What this task involves
A verbatim reproduction of the lines below, from the line containing "haveI := Fact.mk hp" through the line containing "exact hpm ⟨2 * 8 * N, by ring⟩", both ends included, is the whole required output.

*** Opening of Supplied records ***

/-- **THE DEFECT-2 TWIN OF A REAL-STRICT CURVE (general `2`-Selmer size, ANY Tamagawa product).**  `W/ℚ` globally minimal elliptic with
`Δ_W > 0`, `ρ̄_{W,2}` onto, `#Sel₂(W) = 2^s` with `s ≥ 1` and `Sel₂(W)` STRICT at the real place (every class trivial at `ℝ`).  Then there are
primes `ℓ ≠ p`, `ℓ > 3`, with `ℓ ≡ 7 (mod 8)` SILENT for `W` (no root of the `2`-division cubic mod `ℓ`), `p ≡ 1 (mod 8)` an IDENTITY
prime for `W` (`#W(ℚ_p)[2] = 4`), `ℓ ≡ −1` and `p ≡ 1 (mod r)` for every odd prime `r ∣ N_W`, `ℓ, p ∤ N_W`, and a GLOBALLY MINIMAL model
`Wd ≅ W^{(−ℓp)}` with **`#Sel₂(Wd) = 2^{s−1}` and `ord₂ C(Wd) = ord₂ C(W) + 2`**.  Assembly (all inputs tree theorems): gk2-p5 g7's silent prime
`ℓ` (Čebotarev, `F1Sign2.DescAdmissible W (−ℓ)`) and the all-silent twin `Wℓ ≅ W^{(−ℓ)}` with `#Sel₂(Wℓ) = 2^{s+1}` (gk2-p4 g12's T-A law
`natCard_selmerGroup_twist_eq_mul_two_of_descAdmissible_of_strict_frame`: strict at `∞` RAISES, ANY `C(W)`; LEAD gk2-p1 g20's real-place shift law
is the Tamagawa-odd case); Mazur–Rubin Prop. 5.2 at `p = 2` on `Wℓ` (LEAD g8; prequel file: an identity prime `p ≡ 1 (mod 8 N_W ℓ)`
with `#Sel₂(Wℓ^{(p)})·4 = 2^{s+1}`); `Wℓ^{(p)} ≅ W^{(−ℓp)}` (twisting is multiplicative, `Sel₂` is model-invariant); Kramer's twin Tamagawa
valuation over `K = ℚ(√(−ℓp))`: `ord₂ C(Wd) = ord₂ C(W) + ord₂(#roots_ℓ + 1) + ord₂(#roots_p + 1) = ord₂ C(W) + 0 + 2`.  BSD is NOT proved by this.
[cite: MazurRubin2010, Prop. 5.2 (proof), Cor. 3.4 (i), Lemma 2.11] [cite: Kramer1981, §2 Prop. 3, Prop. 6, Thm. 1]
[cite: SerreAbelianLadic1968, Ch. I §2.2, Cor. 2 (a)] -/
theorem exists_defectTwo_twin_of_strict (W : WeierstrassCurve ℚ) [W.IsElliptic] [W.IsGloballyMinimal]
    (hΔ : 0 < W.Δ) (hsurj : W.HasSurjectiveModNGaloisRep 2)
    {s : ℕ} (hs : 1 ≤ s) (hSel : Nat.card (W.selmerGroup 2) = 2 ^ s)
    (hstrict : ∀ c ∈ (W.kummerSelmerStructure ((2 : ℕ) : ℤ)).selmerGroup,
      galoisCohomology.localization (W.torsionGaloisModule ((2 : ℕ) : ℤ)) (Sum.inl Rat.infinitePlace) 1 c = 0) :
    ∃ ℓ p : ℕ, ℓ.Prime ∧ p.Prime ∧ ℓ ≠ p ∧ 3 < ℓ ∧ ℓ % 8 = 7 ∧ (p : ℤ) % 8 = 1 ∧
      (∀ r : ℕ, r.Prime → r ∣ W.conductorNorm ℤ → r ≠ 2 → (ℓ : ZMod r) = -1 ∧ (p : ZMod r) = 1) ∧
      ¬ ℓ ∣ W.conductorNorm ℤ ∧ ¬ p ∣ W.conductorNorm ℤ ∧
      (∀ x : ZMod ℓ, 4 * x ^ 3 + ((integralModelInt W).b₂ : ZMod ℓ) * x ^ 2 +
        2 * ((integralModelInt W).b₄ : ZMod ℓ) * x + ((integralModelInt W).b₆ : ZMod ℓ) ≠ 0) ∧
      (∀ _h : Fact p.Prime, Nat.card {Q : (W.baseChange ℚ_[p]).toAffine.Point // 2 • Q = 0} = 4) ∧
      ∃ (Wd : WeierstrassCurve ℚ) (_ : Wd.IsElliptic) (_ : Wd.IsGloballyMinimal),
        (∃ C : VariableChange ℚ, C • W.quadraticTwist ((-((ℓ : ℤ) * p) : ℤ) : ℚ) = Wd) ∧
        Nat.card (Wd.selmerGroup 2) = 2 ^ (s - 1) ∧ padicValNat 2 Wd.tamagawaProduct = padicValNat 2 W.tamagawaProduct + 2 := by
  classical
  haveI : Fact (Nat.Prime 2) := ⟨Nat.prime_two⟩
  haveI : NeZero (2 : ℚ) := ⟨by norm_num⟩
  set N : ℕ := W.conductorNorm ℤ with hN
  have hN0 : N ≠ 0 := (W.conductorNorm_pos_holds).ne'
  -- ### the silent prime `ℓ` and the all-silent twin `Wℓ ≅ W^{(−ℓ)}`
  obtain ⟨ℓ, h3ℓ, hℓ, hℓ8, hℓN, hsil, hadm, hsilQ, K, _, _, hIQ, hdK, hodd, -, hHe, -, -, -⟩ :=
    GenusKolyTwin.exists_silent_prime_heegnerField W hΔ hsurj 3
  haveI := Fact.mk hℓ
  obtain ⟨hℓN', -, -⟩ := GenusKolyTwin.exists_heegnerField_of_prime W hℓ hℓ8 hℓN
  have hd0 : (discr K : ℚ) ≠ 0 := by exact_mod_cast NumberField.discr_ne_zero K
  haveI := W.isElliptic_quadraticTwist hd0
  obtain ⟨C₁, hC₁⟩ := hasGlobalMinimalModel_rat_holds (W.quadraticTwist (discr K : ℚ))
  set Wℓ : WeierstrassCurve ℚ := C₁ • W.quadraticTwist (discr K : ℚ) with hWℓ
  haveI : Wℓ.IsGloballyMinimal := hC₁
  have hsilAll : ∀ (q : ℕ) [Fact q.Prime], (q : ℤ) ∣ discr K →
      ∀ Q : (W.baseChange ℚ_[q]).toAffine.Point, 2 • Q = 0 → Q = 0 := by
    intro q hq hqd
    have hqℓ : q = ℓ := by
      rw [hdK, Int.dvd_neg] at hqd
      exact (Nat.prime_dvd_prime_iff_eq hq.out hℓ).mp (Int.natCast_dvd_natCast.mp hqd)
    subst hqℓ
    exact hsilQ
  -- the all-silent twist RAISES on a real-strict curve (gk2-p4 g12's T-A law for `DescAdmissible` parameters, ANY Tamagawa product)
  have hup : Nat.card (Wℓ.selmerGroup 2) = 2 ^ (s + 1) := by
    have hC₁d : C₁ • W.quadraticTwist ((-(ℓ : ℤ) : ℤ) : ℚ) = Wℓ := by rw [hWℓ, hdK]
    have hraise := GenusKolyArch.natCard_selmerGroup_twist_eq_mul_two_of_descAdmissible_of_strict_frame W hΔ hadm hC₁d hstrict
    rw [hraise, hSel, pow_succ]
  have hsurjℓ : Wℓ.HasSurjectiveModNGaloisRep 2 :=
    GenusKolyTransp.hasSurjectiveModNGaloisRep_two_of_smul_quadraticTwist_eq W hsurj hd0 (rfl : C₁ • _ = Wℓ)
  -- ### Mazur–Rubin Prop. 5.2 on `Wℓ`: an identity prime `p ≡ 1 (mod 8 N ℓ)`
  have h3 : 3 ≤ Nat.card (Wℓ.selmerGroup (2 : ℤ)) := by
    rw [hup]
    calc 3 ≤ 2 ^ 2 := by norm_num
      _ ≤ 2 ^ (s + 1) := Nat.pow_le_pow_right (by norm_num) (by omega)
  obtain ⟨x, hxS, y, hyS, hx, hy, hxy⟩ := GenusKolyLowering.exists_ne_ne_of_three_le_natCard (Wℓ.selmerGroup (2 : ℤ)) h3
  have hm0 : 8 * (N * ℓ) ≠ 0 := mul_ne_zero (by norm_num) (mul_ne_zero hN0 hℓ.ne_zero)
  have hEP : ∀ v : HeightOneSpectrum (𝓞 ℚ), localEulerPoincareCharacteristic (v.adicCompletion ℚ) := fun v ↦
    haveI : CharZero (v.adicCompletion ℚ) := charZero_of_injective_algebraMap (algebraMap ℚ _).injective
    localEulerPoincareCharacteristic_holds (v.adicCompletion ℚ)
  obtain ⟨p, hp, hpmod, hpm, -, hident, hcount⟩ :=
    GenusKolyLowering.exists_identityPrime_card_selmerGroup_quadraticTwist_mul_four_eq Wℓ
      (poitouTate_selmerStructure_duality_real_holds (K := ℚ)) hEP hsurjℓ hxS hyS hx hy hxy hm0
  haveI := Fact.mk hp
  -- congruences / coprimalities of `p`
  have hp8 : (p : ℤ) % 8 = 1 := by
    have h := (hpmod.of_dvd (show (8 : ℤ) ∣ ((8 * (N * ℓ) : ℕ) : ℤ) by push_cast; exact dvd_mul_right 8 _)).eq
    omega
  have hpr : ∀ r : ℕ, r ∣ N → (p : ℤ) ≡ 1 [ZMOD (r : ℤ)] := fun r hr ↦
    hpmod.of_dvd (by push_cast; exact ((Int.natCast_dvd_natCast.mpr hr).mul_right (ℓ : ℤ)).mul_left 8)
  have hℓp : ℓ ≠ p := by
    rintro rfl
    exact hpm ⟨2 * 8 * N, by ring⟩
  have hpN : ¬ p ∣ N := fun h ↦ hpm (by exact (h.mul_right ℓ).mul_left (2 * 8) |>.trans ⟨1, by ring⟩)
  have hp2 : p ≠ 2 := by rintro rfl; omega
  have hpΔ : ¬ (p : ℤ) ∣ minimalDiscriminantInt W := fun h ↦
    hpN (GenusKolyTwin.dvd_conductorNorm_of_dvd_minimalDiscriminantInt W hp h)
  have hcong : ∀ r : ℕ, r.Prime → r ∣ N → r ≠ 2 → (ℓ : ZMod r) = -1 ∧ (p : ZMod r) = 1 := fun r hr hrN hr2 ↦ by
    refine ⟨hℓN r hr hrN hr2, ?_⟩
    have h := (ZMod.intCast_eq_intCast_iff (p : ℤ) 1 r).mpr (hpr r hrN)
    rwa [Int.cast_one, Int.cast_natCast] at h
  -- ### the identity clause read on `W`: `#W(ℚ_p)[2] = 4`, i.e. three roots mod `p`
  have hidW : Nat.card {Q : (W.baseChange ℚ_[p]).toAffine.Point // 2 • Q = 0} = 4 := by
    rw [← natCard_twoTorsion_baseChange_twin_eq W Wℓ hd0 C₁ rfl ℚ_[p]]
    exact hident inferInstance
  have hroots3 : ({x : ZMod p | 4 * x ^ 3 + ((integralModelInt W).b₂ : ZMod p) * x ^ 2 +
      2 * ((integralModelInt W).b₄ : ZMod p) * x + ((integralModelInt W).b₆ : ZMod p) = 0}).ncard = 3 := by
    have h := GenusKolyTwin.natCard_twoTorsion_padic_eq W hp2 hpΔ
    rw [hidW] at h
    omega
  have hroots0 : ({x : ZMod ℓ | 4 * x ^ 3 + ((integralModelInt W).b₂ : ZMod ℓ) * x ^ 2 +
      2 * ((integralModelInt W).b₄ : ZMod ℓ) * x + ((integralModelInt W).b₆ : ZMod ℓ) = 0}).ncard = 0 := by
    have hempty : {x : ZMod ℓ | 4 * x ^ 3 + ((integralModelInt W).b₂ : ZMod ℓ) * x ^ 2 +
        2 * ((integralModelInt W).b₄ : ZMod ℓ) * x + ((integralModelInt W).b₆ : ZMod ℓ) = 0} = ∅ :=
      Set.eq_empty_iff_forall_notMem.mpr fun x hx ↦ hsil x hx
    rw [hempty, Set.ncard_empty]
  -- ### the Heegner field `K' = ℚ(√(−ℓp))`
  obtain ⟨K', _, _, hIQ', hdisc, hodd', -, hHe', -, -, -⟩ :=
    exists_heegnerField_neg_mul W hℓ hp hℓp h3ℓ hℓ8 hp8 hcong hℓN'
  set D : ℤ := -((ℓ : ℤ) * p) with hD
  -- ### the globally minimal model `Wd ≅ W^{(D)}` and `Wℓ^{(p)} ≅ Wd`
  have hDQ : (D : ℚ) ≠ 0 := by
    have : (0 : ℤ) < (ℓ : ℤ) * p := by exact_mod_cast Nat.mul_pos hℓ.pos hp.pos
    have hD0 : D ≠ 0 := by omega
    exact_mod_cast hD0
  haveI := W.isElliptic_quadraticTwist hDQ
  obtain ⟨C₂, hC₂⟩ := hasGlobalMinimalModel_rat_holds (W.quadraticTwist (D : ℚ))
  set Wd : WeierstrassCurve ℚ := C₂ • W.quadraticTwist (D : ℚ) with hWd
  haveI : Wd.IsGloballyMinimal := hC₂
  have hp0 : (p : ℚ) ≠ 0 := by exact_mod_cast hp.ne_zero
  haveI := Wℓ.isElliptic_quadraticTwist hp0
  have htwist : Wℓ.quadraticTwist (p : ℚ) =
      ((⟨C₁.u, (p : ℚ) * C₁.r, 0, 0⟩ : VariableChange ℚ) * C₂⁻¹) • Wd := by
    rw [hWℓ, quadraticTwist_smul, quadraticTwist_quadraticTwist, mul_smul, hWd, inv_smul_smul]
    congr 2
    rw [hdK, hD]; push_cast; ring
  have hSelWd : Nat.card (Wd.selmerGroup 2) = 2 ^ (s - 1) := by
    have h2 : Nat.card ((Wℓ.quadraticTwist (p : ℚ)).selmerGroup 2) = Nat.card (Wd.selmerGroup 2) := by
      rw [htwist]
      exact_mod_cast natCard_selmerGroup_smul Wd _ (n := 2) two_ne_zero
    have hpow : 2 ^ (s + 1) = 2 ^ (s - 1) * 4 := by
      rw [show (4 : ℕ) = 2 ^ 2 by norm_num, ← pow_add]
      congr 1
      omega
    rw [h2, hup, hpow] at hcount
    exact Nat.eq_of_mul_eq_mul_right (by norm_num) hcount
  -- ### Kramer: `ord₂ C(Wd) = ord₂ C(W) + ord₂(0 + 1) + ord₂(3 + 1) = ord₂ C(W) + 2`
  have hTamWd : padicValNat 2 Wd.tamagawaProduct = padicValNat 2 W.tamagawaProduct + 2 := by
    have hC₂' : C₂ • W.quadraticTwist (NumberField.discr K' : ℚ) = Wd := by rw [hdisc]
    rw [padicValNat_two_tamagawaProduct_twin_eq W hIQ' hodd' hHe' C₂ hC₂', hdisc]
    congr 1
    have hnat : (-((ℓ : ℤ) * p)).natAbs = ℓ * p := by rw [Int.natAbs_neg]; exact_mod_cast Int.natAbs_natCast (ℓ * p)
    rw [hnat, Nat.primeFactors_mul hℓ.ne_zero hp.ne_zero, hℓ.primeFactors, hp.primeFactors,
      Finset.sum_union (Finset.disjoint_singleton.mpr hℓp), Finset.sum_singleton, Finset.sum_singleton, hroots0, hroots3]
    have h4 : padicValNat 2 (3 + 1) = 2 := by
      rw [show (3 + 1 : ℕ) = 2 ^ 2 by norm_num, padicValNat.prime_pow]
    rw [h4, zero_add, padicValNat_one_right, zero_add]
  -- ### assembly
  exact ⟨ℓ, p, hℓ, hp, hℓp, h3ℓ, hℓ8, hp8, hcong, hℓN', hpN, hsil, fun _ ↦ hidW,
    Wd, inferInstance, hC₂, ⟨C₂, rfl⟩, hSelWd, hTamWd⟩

*** Close of Supplied records ***

Solved problem
  haveI := Fact.mk hp
  -- congruences / coprimalities of `p`
  have hp8 : (p : ℤ) % 8 = 1 := by
    have h := (hpmod.of_dvd (show (8 : ℤ) ∣ ((8 * (N * ℓ) : ℕ) : ℤ) by push_cast; exact dvd_mul_right 8 _)).eq
    omega
  have hpr : ∀ r : ℕ, r ∣ N → (p : ℤ) ≡ 1 [ZMOD (r : ℤ)] := fun r hr ↦
    hpmod.of_dvd (by push_cast; exact ((Int.natCast_dvd_natCast.mpr hr).mul_right (ℓ : ℤ)).mul_left 8)
  have hℓp : ℓ ≠ p := by
    rintro rfl
    exact hpm ⟨2 * 8 * N, by ring⟩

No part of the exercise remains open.